La publicación de un video en el que el exviceministro del Interior Carlos Ferro sostiene una conversación de carácter sexual con un policía ha abierto el viejo debate ético sobre las fronteras, cada vez más difusas, entre lo público y los asuntos que pertenecen a la esfera de lo privado.

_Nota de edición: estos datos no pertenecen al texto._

import Mathlib
import HarnessLib
import Literature.MathematicalPhysics.QuantumLattice.FinDimSpectrumProofs
import Literature.MathematicalPhysics.QuantumLattice.FinDimSpectrumSpectralGapProofs
import Literature.MathematicalPhysics.QuantumLattice.GroundStateSourceBounds

/-!
# Crux `CwChiralConstruction` (stmt-HubbardSuperconductivity-1740), line `susceptibility-rise-budget`:
# stub `stub_secondOrderEnergyBounds` — lemmas, and the registered sub-goal `stub_cwReducedResolvent`

Support file (`--supports stmt-HubbardSuperconductivity-1740`) for the stub `stub_secondOrderEnergyBounds`
(file `ChiralWindowCwChiralConstructionSecondOrderEnergyBounds.lean`, which imports this one). Pure
finite-dimensional linear algebra for a Hermitian `K : Matrix n n ℂ` (namespace `CwSecondOrder`): the
algebra and positivity of Mathlib's explicit functional calculus `hK.cfc f = U diag(f ∘ λ) U⋆`
(`Matrix.IsHermitian.cfc`), its action on the eigenvector basis and the rank-one case; under
`K.HasSpectralGap g` a ground index `i₀` (all other eigenvalues `≥ E₀ + g`), the rank-one ground
projection `K.groundProj = |ψ⟩⟨ψ|` (`ψ = u_{i₀}`, so the tracial ground state is `⟨ψ, · ψ⟩`); the
REDUCED RESOLVENT `R = hK.cfc (x ↦ (x - E₀)⁻¹) = Σ_{λ ≠ E₀} (λ - E₀)⁻¹ P_λ` (`0⁻¹ = 0` kills the ground
term): `R ≥ 0`, `Rψ = 0`, `1 - gR - |ψ⟩⟨ψ| ≥ 0`, `R² ≤ g⁻¹R`, `KR = E₀R + 1 - |ψ⟩⟨ψ|` (packaged as the
registered sub-goal `stub_cwReducedResolvent`); the partial inverse `S = Σ_{λ ≠ E₀} (λ - E₀ - 2β)⁻¹ P_λ`
(`S ≥ 0`, `Sψ = 0`); and quadratic-form bookkeeping (`Re⟨x + αy, M(x + αy)⟩`,
`E₀(A)‖x‖² ≤ Re⟨x, Ax⟩`, `Re⟨x, Bx⟩ ≥ -‖B‖‖x‖²`, operator norm = `L2Operator` norm).
Folklore (Kato, *Perturbation theory for linear operators*, §I.5.3 and §II.2; Reed–Simon IV §XII.1);
no definitions, no named facts, everything is proved.
-/

set_option linter.dupNamespace false

namespace Summit.HubbardSuperconductivity.HubbardSuperconductivity.Theorems

open Literature.MathematicalPhysics.QuantumLattice Matrix
open scoped Matrix.Norms.L2Operator ComplexOrder

namespace CwSecondOrder

variable {n : Type*} [Fintype n] [DecidableEq n] {K : Matrix n n ℂ} (hK : K.IsHermitian)

/-- `hK.cfc f = U diag(f ∘ λ) U⋆` unfolded. [folklore] -/
theorem cfc_eq_mul (f : ℝ → ℝ) :
    hK.cfc f = (hK.eigenvectorUnitary : Matrix n n ℂ) *
      diagonal (fun i => ((f (hK.eigenvalues i) : ℝ) : ℂ)) *
        star (hK.eigenvectorUnitary : Matrix n n ℂ) := by
  rw [Matrix.IsHermitian.cfc, Unitary.conjStarAlgAut_apply]
  rfl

¿Qué es lo que hace que algo íntimo se someta al escrutinio de la sociedad? Para Javier Darío Restrepo, experto en ética periodística, el derecho a la intimidad es total en el caso de los ciudadanos, no así en el de los funcionarios, pues estos manejan intereses públicos. “Se puede informar sobre la salud de un vicepresidente, pero si tiene una aventura amorosa, ese es un asunto que pertenece únicamente a su intimidad”, advierte Restrepo. La cuestión en el caso Ferro, en cambio, es determinar si los elementos que revela una investigación periodística constituyen, por sí solos, una evidencia innegable. Y aún así, el criterio periodístico dicta hasta dónde se muestra y desde qué ángulo una información comprometedora y, sobre todo, íntima.

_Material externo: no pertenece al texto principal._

import Literature.MathematicalPhysics.QuantumFieldTheory.Balaban1983to89.T3Thresholds
import Literature.MathematicalPhysics.QuantumFieldTheory.Balaban1983to89.T3InteriorExcision
import Literature.MathematicalPhysics.QuantumFieldTheory.Balaban1983to89.BlockAveragingPlaquetteBound
import Literature.MathematicalPhysics.QuantumFieldTheory.Balaban1983to89.T3UnitLawDensityEML
import HarnessLib

/-!
# THE ONE-STEP WINDOW of route `FirstExitWindow` (support item stmt-QuantumFields-26244 `OneStepWindowL`) — BODY, route-independent

Seat `ym-line-sfw-p1` g11 (home cell `ym-idea-1`), `--supports stmt-QuantumFields-26244`.  The by-name closing theorem
(`… : Theses.FirstExitWindow.OneStepWindowL`) lives in the twin file `FirstExitWindowOneStepWindowL.lean`; THIS file imports NO route
file, so consumers (the glue `HistoryTailOfFirstExit`, r3 certificates on `SmallFieldWidening`) may import it without entering a theses cone.

THE STATEMENT (`oneStepWindow`): for every block size `L` and profile `(b₀, p₀)` (`0 < b₀`, `2 < p₀`) there are a wider constant
`b₂ ≥ b₀` and a coupling threshold `γ₁ ∈ (0,1]` such that for every d = 3 family `F` with `F.L = L`, every `0 < γ ≤ γ₁`, every cut-off `K`,
every level `j` with `j + 1 ≤ K` and EVERY configuration `U`: if all plaquette variables of the `j`-fold (0.4)-average `Ū^{(j)}` are
`θ_{b₀}(K − j)`-small, then all plaquette variables of `Ū^{(j+1)}` are `θ_{b₂}(K − (j+1))`-small — with the tree's thresholds
`θ_{b}(h) = θBal L γ b p₀ h = g_h·b(1 + log g_h⁻¹)^{p₀}`, `g_h = √(γL^{−h})` ([Balaban1985UV3] (7) p.257).

THE PROOF (deterministic, three tree facts):
* [Balaban1985Averaging] Prop. 1 in the crude form PROVED in the tree for the (0.4)/`exp[mean log]` averaging `ℰp`
  (`BlockAveragingPlaquetteBound.plaqSmall_blockAvg_expMeanLogSU`): `PlaqSmall a V ⇒ PlaqSmall (A·a) (blockAvg ℰp V)` at EVERY level `j`
  (`j + 1 ≤ m + K`), `A = L² + 6((d+2)L)²`, under the guard `(((d+2)L)²/4)·a < δ_{SU(2)}`;
* the guard for `a = θ_{b₀}(K − j)` at every height once `γ ≤ γ₁`: `T3Thresholds.exists_gamma_forall_θBal_le` (thresholds are uniformly small);
* the transport of thresholds one level up: `θ_{b₀}(h) ≤ θ_{b₀}(h − 1)` (`T3Thresholds.θBal_le_of_le`, antitone once `√γ ≤ e^{1−p₀}`,
  i.e. `γ ≤ e^{2(1−p₀)}`) and linearity in the profile constant (`T3InteriorExcision.θBal_mul`): `A·θ_{b₀}(h) ≤ θ_{A·b₀}(h−1)`.
Hence `b₂ = max 1 A · b₀` and `γ₁ = min γ_θ e^{2(1−p₀)}` do it (the informal's sharper `b₂ ∝ L^{3/2}(1+½log L)^{p₀}` is not needed:
antitonicity of `θ` already absorbs the level shift).  Degenerate `L = 0` (no family has `F.L = 0 < 2`): `b₂ = b₀`, `γ₁ = 1`, vacuous.

HONEST FRAMING.  A kernel fact about the tree's own averaging and thresholds — the «near miss» of route `FirstExitWindow` made a window;
NOTHING probabilistic, nothing of Bałaban's estimates asserted; rung R3 is a RECORD rung and no summit / Clay statement is touched.
No `def`, no named fact, no `sorry`.

References: T. Bałaban, CMP **98** (1985) 17–51 [Balaban1985Averaging] (Prop. 1 (51) p.26); CMP **102** (1985) 255–275 [Balaban1985UV3]
((7) p.257); CMP **109** (1987) 249–301 [Balaban1987RG1] ((0.4) p.253).
-/

noncomputable section

namespace Summit.QuantumFields.YangMills.Theorems.FirstExitWindow

open Literature.MathematicalPhysics.QuantumFieldTheory.Balaban1983to89
open Literature.MathematicalPhysics.QuantumFieldTheory.Balaban1983to89.T3ContinuumYM3Torus
open Literature.MathematicalPhysics.QuantumFieldTheory.Balaban1983to89.T3UnitScaleTilt (θBal)
open Literature.MathematicalPhysics.QuantumFieldTheory.Balaban1983to89.T3UnitLawDensityEML (ℰp)
open Literature.MathematicalPhysics.QuantumFieldTheory.Balaban1983to89.ExpMeanLog (expMeanLogSU deltaSU deltaSU_pos)
open Literature.MathematicalPhysics.QuantumFieldTheory.Balaban1983to89.BlockAveraging (blockAvg)
open Literature.MathematicalPhysics.QuantumFieldTheory.Balaban1983to89.BlockAveragingPlaquetteBound (plaqSmall_blockAvg_expMeanLogSU)
open Literature.MathematicalPhysics.QuantumFieldTheory.Balaban1983to89.T3Thresholds (exists_gamma_forall_θBal_le θBal_le_of_le sqrt_le_exp_iff)
open Literature.MathematicalPhysics.QuantumFieldTheory.Balaban1983to89.T3MinimiserStabilityReduction (θBal_pos)
open Literature.MathematicalPhysics.QuantumFieldTheory.Balaban1983to89.T3InteriorExcision (θBal_mul)

/-- ★ **ONE (0.4)-AVERAGING STEP AT THE ROUTE'S THRESHOLDS, EVERY LEVEL**: for `0 < γ ≤ γ_θ` (the threshold of
`exists_gamma_forall_θBal_le` at `σ = δ_{SU(2)}/(5L)²`), `γ ≤ 1`, `j + 1 ≤ m + K`, a level-`j` field all of whose plaquettes are `θ_{b₀}(h)`-small
averages into a field all of whose plaquettes are `(L² + 6(5L)²)·θ_{b₀}(h)`-small ([Balaban1985Averaging] Prop. 1, crude form, tree
`plaqSmall_blockAvg_expMeanLogSU`). [cite: Balaban1985Averaging, Prop. 1 (51) p.26] -/
theorem plaqSmall_blockAvg_θBal (F : T3Family) {γ b₀ p₀ : ℝ} (hγ : 0 < γ) (hγ1 : γ ≤ 1) (hb : 0 < b₀)
    (hθ : ∀ i : ℕ, θBal F.L γ b₀ p₀ i ≤ deltaSU (Fin 2) / (((3 + 2) * F.L : ℕ) : ℝ) ^ 2)
    (K j : ℕ) (hj : j + 1 ≤ F.m + K) (h : ℕ)
    (V : GaugeField (F.P K) j (Matrix.specialUnitaryGroup (Fin 2) ℂ)) (hV : PlaqSmall (θBal F.L γ b₀ p₀ h) V) :
    PlaqSmall (((F.L : ℝ) ^ 2 + 6 * (((3 + 2) * F.L : ℕ) : ℝ) ^ 2) * θBal F.L γ b₀ p₀ h)
      ((blockAvg (P := F.P K) (j := j) ℰp).avg V) := by
  have hL : 1 ≤ F.L := le_of_lt F.hL.2
  have hθ0 : 0 ≤ θBal F.L γ b₀ p₀ h := (θBal_pos hL hγ hγ1 hb p₀ h).le
  -- the guard `((5L)²/4)·θ < δ`
  have h5 : (0 : ℝ) < (((3 + 2) * F.L : ℕ) : ℝ) := by exact_mod_cast (by omega : 0 < (3 + 2) * F.L)
  have hδ : 0 < deltaSU (Fin 2) := deltaSU_pos
  have hguard : (((3 + 2) * F.L : ℕ) : ℝ) ^ 2 / 4 * θBal F.L γ b₀ p₀ h < deltaSU (Fin 2) := by
    calc (((3 + 2) * F.L : ℕ) : ℝ) ^ 2 / 4 * θBal F.L γ b₀ p₀ h
        ≤ (((3 + 2) * F.L : ℕ) : ℝ) ^ 2 / 4 * (deltaSU (Fin 2) / (((3 + 2) * F.L : ℕ) : ℝ) ^ 2) :=
          mul_le_mul_of_nonneg_left (hθ h) (by positivity)
      _ = deltaSU (Fin 2) / 4 := by field_simp
      _ < deltaSU (Fin 2) := by linarith
  have hjP : j + 1 ≤ (F.P K).m + (F.P K).K := by show j + 1 ≤ F.m + K; exact hj
  have hguardP : (((((F.P K).d + 2) * (F.P K).L : ℕ) : ℝ) ^ 2 / 4) * θBal F.L γ b₀ p₀ h < deltaSU (Fin 2) := by
    rw [T3Family.P_d]; exact hguard
  have hmain := plaqSmall_blockAvg_expMeanLogSU (n := Fin 2) (P := F.P K) (j := j) hjP hθ0 hV hguardP
  rw [T3Family.P_d] at hmain
  exact hmain

/-- ★★ **THE ONE-STEP WINDOW** (body of `Theses.FirstExitWindow.OneStepWindowL`, stmt-QuantumFields-26244): `∀ L b₀ p₀ (0 < b₀, 2 < p₀)
∃ b₂ ≥ b₀, γ₁ ∈ (0,1]` such that for every family `F` with `F.L = L`, every `0 < γ ≤ γ₁`, every `K`, every `j` with `j + 1 ≤ K` and every
configuration `U`: `PlaqSmall θ_{b₀}(K − j) (Ū^{(j)}) → PlaqSmall θ_{b₂}(K − (j+1)) (Ū^{(j+1)})`.  Witnesses: `b₂ = max 1 (L² + 6(5L)²)·b₀`,
`γ₁ = min γ_θ e^{2(1−p₀)}`. [cite: Balaban1985Averaging, Prop. 1 (51) p.26] -/
theorem oneStepWindow :
    ∀ (L : ℕ) (b₀ p₀ : ℝ), 0 < b₀ → 2 < p₀ → ∃ (b₂ γ₁ : ℝ), b₀ ≤ b₂ ∧ 0 < γ₁ ∧ γ₁ ≤ 1 ∧
      ∀ (F : T3Family) (γ : ℝ), F.L = L → 0 < γ → γ ≤ γ₁ → ∀ (K j : ℕ), j + 1 ≤ K →
        ∀ U : GaugeField (F.P K) 0 (Matrix.specialUnitaryGroup (Fin 2) ℂ),
          PlaqSmall (θBal F.L γ b₀ p₀ (K - j)) (Averaging.iter (fun i => blockAvg (P := F.P K) (j := i) ℰp) j U) →
          PlaqSmall (θBal F.L γ b₂ p₀ (K - (j + 1))) (Averaging.iter (fun i => blockAvg (P := F.P K) (j := i) ℰp) (j + 1) U) := by
  intro L b₀ p₀ hb₀ hp₀
  by_cases hL : 1 ≤ L
  swap
  · -- degenerate block size: no family has `F.L = L ≤ 0`
    refine ⟨b₀, 1, le_rfl, one_pos, le_rfl, ?_⟩
    intro F γ hFL
    exact absurd (hFL ▸ le_of_lt F.hL.2) hL
  -- the window constant and the coupling threshold
  set A : ℝ := (L : ℝ) ^ 2 + 6 * (((3 + 2) * L : ℕ) : ℝ) ^ 2 with hA
  have hA1 : 1 ≤ max 1 A := le_max_left _ _
  have hA0 : 0 < max 1 A := one_pos.trans_le hA1
  have h5 : (0 : ℝ) < (((3 + 2) * L : ℕ) : ℝ) := by exact_mod_cast (by omega : 0 < (3 + 2) * L)
  have hσ : 0 < deltaSU (Fin 2) / (((3 + 2) * L : ℕ) : ℝ) ^ 2 := div_pos deltaSU_pos (by positivity)
  obtain ⟨γθ, hγθ, hγθ1, hθ⟩ := exists_gamma_forall_θBal_le hb₀ (by linarith : (0 : ℝ) < p₀) hσ
  refine ⟨max 1 A * b₀, min γθ (Real.exp (2 * (1 - p₀))), ?_, lt_min hγθ (Real.exp_pos _), (min_le_left _ _).trans hγθ1, ?_⟩
  · exact le_mul_of_one_le_left hb₀.le hA1
  intro F γ hFL hγ hγ₁ K j hjK U hU
  subst hFL
  have hγθ' : γ ≤ γθ := hγ₁.trans (min_le_left _ _)
  have hγ1 : γ ≤ 1 := hγθ'.trans hγθ1
  have hγe : Real.sqrt γ ≤ Real.exp (1 - p₀) := (sqrt_le_exp_iff hγ.le).mpr (hγ₁.trans (min_le_right _ _))
  -- one averaging step at level `j` (Prop. 1, crude form) on `V = Ū^{(j)}`
  have hstep := plaqSmall_blockAvg_θBal F hγ hγ1 hb₀ (fun i => hθ F.L hL γ hγ hγθ' i) K j (by have := F.hm; omega) (K - j)
    (Averaging.iter (fun i => blockAvg (P := F.P K) (j := i) ℰp) j U) hU
  -- `Ū^{(j+1)} = blockAvg_j (Ū^{(j)})` by `rfl`; thresholds: `A·θ_{b₀}(K−j) ≤ max 1 A · θ_{b₀}(K−(j+1)) = θ_{b₂}(K−(j+1))`
  show PlaqSmall (θBal F.L γ (max 1 A * b₀) p₀ (K - (j + 1))) ((blockAvg (P := F.P K) (j := j) ℰp).avg
    (Averaging.iter (fun i => blockAvg (P := F.P K) (j := i) ℰp) j U))
  have hθ0 : 0 ≤ θBal F.L γ b₀ p₀ (K - j) := (θBal_pos hL hγ hγ1 hb₀ p₀ (K - j)).le
  have hanti : θBal F.L γ b₀ p₀ (K - j) ≤ θBal F.L γ b₀ p₀ (K - (j + 1)) :=
    θBal_le_of_le hL hγ hγ1 hγe hb₀.le (by linarith) (by omega)
  have hle : A * θBal F.L γ b₀ p₀ (K - j) ≤ θBal F.L γ (max 1 A * b₀) p₀ (K - (j + 1)) := by
    rw [θBal_mul]
    calc A * θBal F.L γ b₀ p₀ (K - j) ≤ max 1 A * θBal F.L γ b₀ p₀ (K - j) := mul_le_mul_of_nonneg_right (le_max_right _ _) hθ0
      _ ≤ max 1 A * θBal F.L γ b₀ p₀ (K - (j + 1)) := mul_le_mul_of_nonneg_left hanti hA0.le
  exact fun p => (hstep p).trans_le hle

end Summit.QuantumFields.YangMills.Theorems.FirstExitWindow

end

Fuera de contexto, las imágenes que presentó la periodista Vicky Dávila solo describen a dos hombres adultos en actitud erótica. Nada indica que Ferro acose o abuse del capitán Ányelo Palacios ni mucho menos que tenga alguna relación con la llamada ‘comunidad del anillo’, una supuesta red de prostitución masculina que operaría dentro de la Policía y que la emisora La FM venía investigando. Sin embargo, el tema se vuelve más complejo debido a que la Procuraduría le dio carácter de prueba para que sea considerado dentro de la investigación.

¿El resultado? La renuncia de Ferro, la del jefe de la Policía, el general Rodolfo Palomino (después de que la Procuraduría le abriera una investigación por supuesto incremento injustificado de su patrimonio, ‘chuzadas’ a periodistas y presunta relación con una red de prostitución masculina), y la de Vicky Dávila.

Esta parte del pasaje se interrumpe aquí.